Saved entries:
import Summits.HodgeConjecture.HodgeConjecture.Theorems.F0P6aStubFROBRoofMiddleDualTop
import HarnessLib

/-!
# `F0P6aStubFROBRoofMiddleDual` — ★ RE-HOME of `Lines/F0_P6a_StubFROBRoofMiddleDual.lean` (tree sha16 7f144f7cb2cd1e30), PART 2 of 2 — tree lines :367–:431 (LAST part: the module the `Lines/` shim and consumers import; it transitively carries parts 1–1).

See PART 1 `Theorems/F0P6aStubFROBRoofMiddleDualTop.lean` for the full ★ re-home header and the original module docstring (verbatim there).  Same namespace (every fully-qualified name unchanged);
the scopes open at the cut (`noncomputable section` ∕ `namespace` ∕ `section`s) are re-opened below with their `variable` ∕ `open` ∕ `set_option` ∕ `omit` ∕ `include` ∕ `universe` lines
replayed verbatim from the tree, in order; the code after the replay block is the tree bytes :367–:431, untouched.  HC_CM is proved only modulo the 7 printed citations (2 remaining: hLiu418 = stmt-HodgeConjecture-24832, h413 = stmt-HodgeConjecture-24833) until rung 0 closes; a re-home is count-neutral.
-/

-- ── replay of the scopes open at tree line :367 (verbatim) ──
set_option autoImplicit false
noncomputable section
namespace Summit.HodgeConjecture.HodgeConjecture.Cruxes.HLiu418.F0P6aStubFROBRoofMiddleDual
set_option linter.dupNamespace false  -- `Summit.HodgeConjecture.HodgeConjecture.…` BY DESIGN (D-0017)
open CategoryTheory CategoryTheory.Limits NumberField IsDedekindDomain MulAction AlgebraicGeometry
open scoped Matrix Pointwise MonObj nonZeroDivisors
open Literature.NumberTheory.GaloisRepresentations
open Literature.NumberTheory.Automorphic Literature.NumberTheory.Automorphic.UnitaryGroup
open Literature.AlgebraicGeometry.ShimuraVarieties.UnitaryCanonicalModel
open Literature.NumberTheory.Automorphic.Liu2021.AppendixC
open Literature.AlgebraicGeometry.Motives (AlgPoints IntegralModel SchemeOver thickening thickeningLift specOver relFrobeniusOver frobSpec)
open Literature.NumberTheory.DiophantineGeometry (geomResidueField specialFibreFunctor specResidueField)
open Literature.AlgebraicGeometry.RelativeSpec (ActionOver)
open Literature.NumberTheory.EllipticCurves (genericFibre specGenericPoint)
open Literature.AlgebraicGeometry.AbelianSchemes Literature.AlgebraicGeometry.AbelianSchemes.AbelianSchemeOver
open Summit.HodgeConjecture.HodgeConjecture.Cruxes.HLiu418.F0P6aModuliDatumDefs
open Summit.HodgeConjecture.HodgeConjecture.Cruxes.HLiu418.F0P6aRGDAssembly
open Summit.HodgeConjecture.HodgeConjecture.Cruxes.HLiu418.F0P6aDatumOfInputs
open Summit.HodgeConjecture.HodgeConjecture.Cruxes.HLiu418.F0P6aQuotientFibreEngineInputs
set_option backward.isDefEq.respectTransparency false
variable {F : Type} [Field F] [NumberField F] [IsCMField F] {ι₁ : F →+* ℂ}
    {Jstar : Matrix (Fin 2) (Fin 2) F}
    {K₀ : C5.OpenCompactSubgroup ↥(finAdelic ↥(maximalRealSubfield F) F (IsCMField.complexConj F) 2 Jstar)}
    {S : RecordSystemGS F Jstar ι₁ K₀} {hU7ₛ : S.HeckeTranslateDefinedOver}
    {hJ : (Jstar.map (IsCMField.complexConj F))ᵀ = Jstar} {hJu : IsUnit Jstar}
    {Fi : Type} [Field Fi] [Algebra F Fi] {Kc : C5.SmallLevel K₀} {G : Type} [Group G]
    {𝓜 : IntegralModel (𝓞 F) F ((thickening F Fi).obj (S.M.obj Kc))}
    {w : HeightOneSpectrum (𝓞 F)} {hw : (IsCMField.complexConj F) • w ≠ w} {h𝓨 : (𝓜.localise w).IsSmoothProper 1}
    {θ : ActionOver (𝓜.localise w).total.hom ((Fi ≃ₐ[F] Fi) × G)}
    {e : Fi →ₐ[F] AlgebraicClosure (w.adicCompletion F)}
-- ── tree bytes :367–:431 ──

/-! ### §6 `Roof₀` AT `(x̄, x̄″)` FROM THE LEGS ROWS OF ANY `q̄` (the components of W1-a's ONE ∃-head), ALL ROWS BUT THE CONGRUENCE RELATION (rL) -/

set_option maxHeartbeats 400000 in
/-- **THE DOWNSTAIRS ROOF, ASSEMBLED MODULO (rL), FOR A GIVEN LEG** (`q̄`-PARAMETRIC, ONE-∃ doctrine): for `I`, a Serre presentation `(E′, P, Q)` of `𝔭_w` with scalar `p`, two special
points `x̄, x̄″`, and ANY homomorphism `q̄ : A_x̄ → 𝒞_(x̄″)` (`𝒞 = I.univ ⊗ 𝔭_w⁻¹`, `sch₀Of` of the Serre family) with the legs rows of W1-a's head — (r1₀) flat + surjective, (r4₀-q)
`ι_x̄(a) ≫ q̄ = q̄ ≫ ι^𝒞(a)`, (r5₀-q) level points through the sections, (r3₀-q) FOR EVERY downstairs `(DB̄, λ_B̄)` with `c̄^*λ_B̄ = λ ≫ [p]` — and, for a co-ideal `𝔠`, the (rL) clause
«`Ker F_q = q̄⁻¹(𝒞[𝔠])` on all `T`-points» for THIS `q̄`: `Roof₀ 𝓜 w I.univ I.act I.dual I.pol I.lvl p f 𝔭_w 𝔠 x̄ x̄″` — middle `𝒞_(x̄″)`, `DB̄`∕`λ_B̄` from §2, `c̄` the cover leg
(★ p847713: (r2₀) `comp_coverLeg_eq_one_iff_forall_mem`, surjective, (r4₀-c) `i_comp_coverLeg`, (r5₀) via `map_coverLeg_restrictPt_sectionBaseChange`), packaged by §5 `roof₀_of_rows₀`.
[cite: Liu2021, Prop. D.8 (3) p. 135, pp. 136–138] [cite: RapoportSmithlingZhang2020Diagonal, §4.3 (4.23) p. 21] [cite: MumfordAV1970, §23 Thm. 2 (p. 231)] -/
theorem roof₀_of_legRows (I : RGDInputsAt F ι₁ Jstar K₀ S hU7ₛ hJ hJu Fi Kc G 𝓜 w hw h𝓨 θ e) [ExpChar (geomResidueField w) I.pChar]
    {m : ℕ} (E' : Matrix (Fin m) (Fin m) (𝓞 F)) (hE' : E' * E' = E') (P : Matrix (Fin m) (Fin 1) (𝓞 F)) (Q : Matrix (Fin 1) (Fin m) (𝓞 F))
    (hP : E' * P = P) (hQ : Q * E' = Q) (hQP : Q * P = Matrix.scalar (Fin 1) (I.pChar : 𝓞 F))
    (hPQ : P * Q = Matrix.scalar (Fin m) (I.pChar : 𝓞 F) * E') (h𝔭 : Ideal.span (Set.range fun k => P k 0) = w.asIdeal)
    (xbar xbar'' : AlgPoints (𝓜.localise w).reductionAt (geomResidueField w))
    (qbar : (sch₀Of 𝓜 w I.univ xbar).X ⟶ (haveI := I.comm; (sch₀Of 𝓜 w (serreTensor I.act E' hE') xbar'').X)) [IsMonHom qbar]
    -- (r1₀)
    (h1 : Flat qbar.left ∧ Function.Surjective qbar.left.base)
    -- (r4₀-q)
    (h4q : haveI := I.comm
      ∀ a : 𝓞 F, ((I.act.baseChange (pullback.fst (𝓜.localise w).total.hom (specResidueField w))).baseChange xbar.left).i a ≫ qbar =
        qbar ≫ (((serreAction I.act E' hE').baseChange (pullback.fst (𝓜.localise w).total.hom (specResidueField w))).baseChange xbar''.left).i a)
    -- (r5₀-q)
    (h5q : haveI := I.comm
      ∀ a : Fin I.g ⊕ Fin I.g → ZMod I.N,
        AlgPoints.map qbar ((I.univ.baseChange (pullback.fst (𝓜.localise w).total.hom (specResidueField w))).restrictPt xbar.left (I.univ.sectionBaseChange (pullback.fst (𝓜.localise w).total.hom (specResidueField w)) (I.lvl.section_ a))) =
          ((serreTensor I.act E' hE').baseChange (pullback.fst (𝓜.localise w).total.hom (specResidueField w))).restrictPt xbar''.left
            ((serreTensor I.act E' hE').sectionBaseChange (pullback.fst (𝓜.localise w).total.hom (specResidueField w)) (I.lvl.section_ a ≫ serreTranslate I.act E' hE' P)))
    -- (r3₀-q) for EVERY downstairs `(DB̄, λ_B̄)` with `c̄^*λ_B̄ = λ ≫ [p]`
    (h3q : haveI := I.comm
      ∀ (DBs : (((serreTensor I.act E' hE').baseChange (pullback.fst (𝓜.localise w).total.hom (specResidueField w))).baseChange xbar''.left).DualPair)
        (_ : Nonempty ((Scheme.Modules.pullback (DualPair.unitHatSlice DBs)).obj DBs.P ≅ SheafOfModules.unit _))
        (lamBs : (((serreTensor I.act E' hE').baseChange (pullback.fst (𝓜.localise w).total.hom (specResidueField w))).baseChange xbar''.left).X ⟶ DBs.hat.X) [IsMonHom lamBs],
        (haveI := isMonHom_coverLeg (pullback.fst (𝓜.localise w).total.hom (specResidueField w)) xbar''.left I.act E' hE' P
         baseChangeHom (baseChangeHom (serreTranslate I.act E' hE' P) (pullback.fst (𝓜.localise w).total.hom (specResidueField w))) xbar''.left ≫ lamBs ≫
            DualPair.dualIsogenyOver (baseChangeHom (baseChangeHom (serreTranslate I.act E' hE' P) (pullback.fst (𝓜.localise w).total.hom (specResidueField w))) xbar''.left)
              ((I.dual.baseChange (pullback.fst (𝓜.localise w).total.hom (specResidueField w))).baseChange xbar''.left) DBs =
          ((I.pol.baseChange (pullback.fst (𝓜.localise w).total.hom (specResidueField w))).baseChange xbar''.left).lam ≫ ((I.dual.baseChange (pullback.fst (𝓜.localise w).total.hom (specResidueField w))).baseChange xbar''.left).hat.mulN I.pChar) →
        qbar ≫ lamBs ≫ DualPair.dualIsogenyOver qbar ((I.dual.baseChange (pullback.fst (𝓜.localise w).total.hom (specResidueField w))).baseChange xbar.left) DBs =
          ((I.pol.baseChange (pullback.fst (𝓜.localise w).total.hom (specResidueField w))).baseChange xbar.left).lam ≫ ((I.dual.baseChange (pullback.fst (𝓜.localise w).total.hom (specResidueField w))).baseChange xbar.left).hat.mulN I.pChar)
    -- the co-ideal and the congruence-relation clause (rL) of THIS `q̄`
    (𝔠 : Ideal (𝓞 F))
    (hL : ∀ ⦃T : SchemeOver (geomResidueField w)⦄ (t : T ⟶ (sch₀Of 𝓜 w I.univ xbar).X),
      t ≫ relFrobeniusOver I.pChar I.fDeg (sch₀Of 𝓜 w I.univ xbar).X =
          (1 : T ⟶ ((sch₀Of 𝓜 w I.univ xbar).baseChange (frobSpec (geomResidueField w) I.pChar I.fDeg)).X) ↔
        ∀ a ∈ 𝔠, t ≫ (act₀Of 𝓜 w I.univ I.act a xbar).hom.hom.hom ≫ qbar = 1) :
    Roof₀ 𝓜 w I.univ I.act I.dual I.pol I.lvl I.pChar I.fDeg w.asIdeal 𝔠 xbar xbar'' := by
  haveI := I.comm
  have hN : I.pChar ≠ 0 := I.hpChar.1.ne_zero
  -- the middle dual ONCE (§2)
  refine (exists_roofMiddleDual₀ I E' hE' P Q hP hQ hQP hPQ h𝔭 xbar'').elim fun DBs h => h.elim fun hDBs h => h.elim fun lamBs h => h.elim fun hlamBs hc3 => ?_
  haveI := hlamBs
  haveI := isMonHom_coverLeg (pullback.fst (𝓜.localise w).total.hom (specResidueField w)) xbar''.left I.act E' hE' P
  haveI := surjective_coverLeg_left (pullback.fst (𝓜.localise w).total.hom (specResidueField w)) xbar''.left I.act E' hE' P Q hN hP hQ hQP hPQ
  exact roof₀_of_rows₀ 𝓜 w I.univ I.act I.dual I.pol I.lvl I.pChar I.fDeg w.asIdeal 𝔠 xbar xbar''
    (sch₀Of 𝓜 w (serreTensor I.act E' hE') xbar'') DBs lamBs hDBs qbar
    (baseChangeHom (baseChangeHom (serreTranslate I.act E' hE' P) (pullback.fst (𝓜.localise w).total.hom (specResidueField w))) xbar''.left)
    (fun a => (((serreAction I.act E' hE').baseChange (pullback.fst (𝓜.localise w).total.hom (specResidueField w))).baseChange xbar''.left).i a) h1
    (fun T t => comp_coverLeg_eq_one_iff_forall_mem (pullback.fst (𝓜.localise w).total.hom (specResidueField w)) xbar''.left I.act E' hE' P hP h𝔭 t)
    (baseChangeHom (baseChangeHom (serreTranslate I.act E' hE' P) (pullback.fst (𝓜.localise w).total.hom (specResidueField w))) xbar''.left).left.surjective
    (h3q DBs hDBs lamBs hc3) hc3 h4q (fun a => i_comp_coverLeg (pullback.fst (𝓜.localise w).total.hom (specResidueField w)) xbar''.left I.act E' hE' P hP a)
    (fun a => (h5q a).trans (map_coverLeg_restrictPt_sectionBaseChange (pullback.fst (𝓜.localise w).total.hom (specResidueField w)) xbar''.left I.act E' hE' P (I.lvl.section_ a)).symm) hL

end Summit.HodgeConjecture.HodgeConjecture.Cruxes.HLiu418.F0P6aStubFROBRoofMiddleDual

end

◆ **What is expected**:
Your answer must consist only of the lines from the one with "haveI := hlamBs" through the final line of the entries, each retyped exactly.

◆ **Your response**:
  haveI := hlamBs
  haveI := isMonHom_coverLeg (pullback.fst (𝓜.localise w).total.hom (specResidueField w)) xbar''.left I.act E' hE' P
  haveI := surjective_coverLeg_left (pullback.fst (𝓜.localise w).total.hom (specResidueField w)) xbar''.left I.act E' hE' P Q hN hP hQ hQP hPQ
  exact roof₀_of_rows₀ 𝓜 w I.univ I.act I.dual I.pol I.lvl I.pChar I.fDeg w.asIdeal 𝔠 xbar xbar''
    (sch₀Of 𝓜 w (serreTensor I.act E' hE') xbar'') DBs lamBs hDBs qbar
    (baseChangeHom (baseChangeHom (serreTranslate I.act E' hE' P) (pullback.fst (𝓜.localise w).total.hom (specResidueField w))) xbar''.left)
    (fun a => (((serreAction I.act E' hE').baseChange (pullback.fst (𝓜.localise w).total.hom (specResidueField w))).baseChange xbar''.left).i a) h1
    (fun T t => comp_coverLeg_eq_one_iff_forall_mem (pullback.fst (𝓜.localise w).total.hom (specResidueField w)) xbar''.left I.act E' hE' P hP h𝔭 t)
    (baseChangeHom (baseChangeHom (serreTranslate I.act E' hE' P) (pullback.fst (𝓜.localise w).total.hom (specResidueField w))) xbar''.left).left.surjective
    (h3q DBs hDBs lamBs hc3) hc3 h4q (fun a => i_comp_coverLeg (pullback.fst (𝓜.localise w).total.hom (specResidueField w)) xbar''.left I.act E' hE' P hP a)
    (fun a => (h5q a).trans (map_coverLeg_restrictPt_sectionBaseChange (pullback.fst (𝓜.localise w).total.hom (specResidueField w)) xbar''.left I.act E' hE' P (I.lvl.section_ a)).symm) hL

end Summit.HodgeConjecture.HodgeConjecture.Cruxes.HLiu418.F0P6aStubFROBRoofMiddleDual

end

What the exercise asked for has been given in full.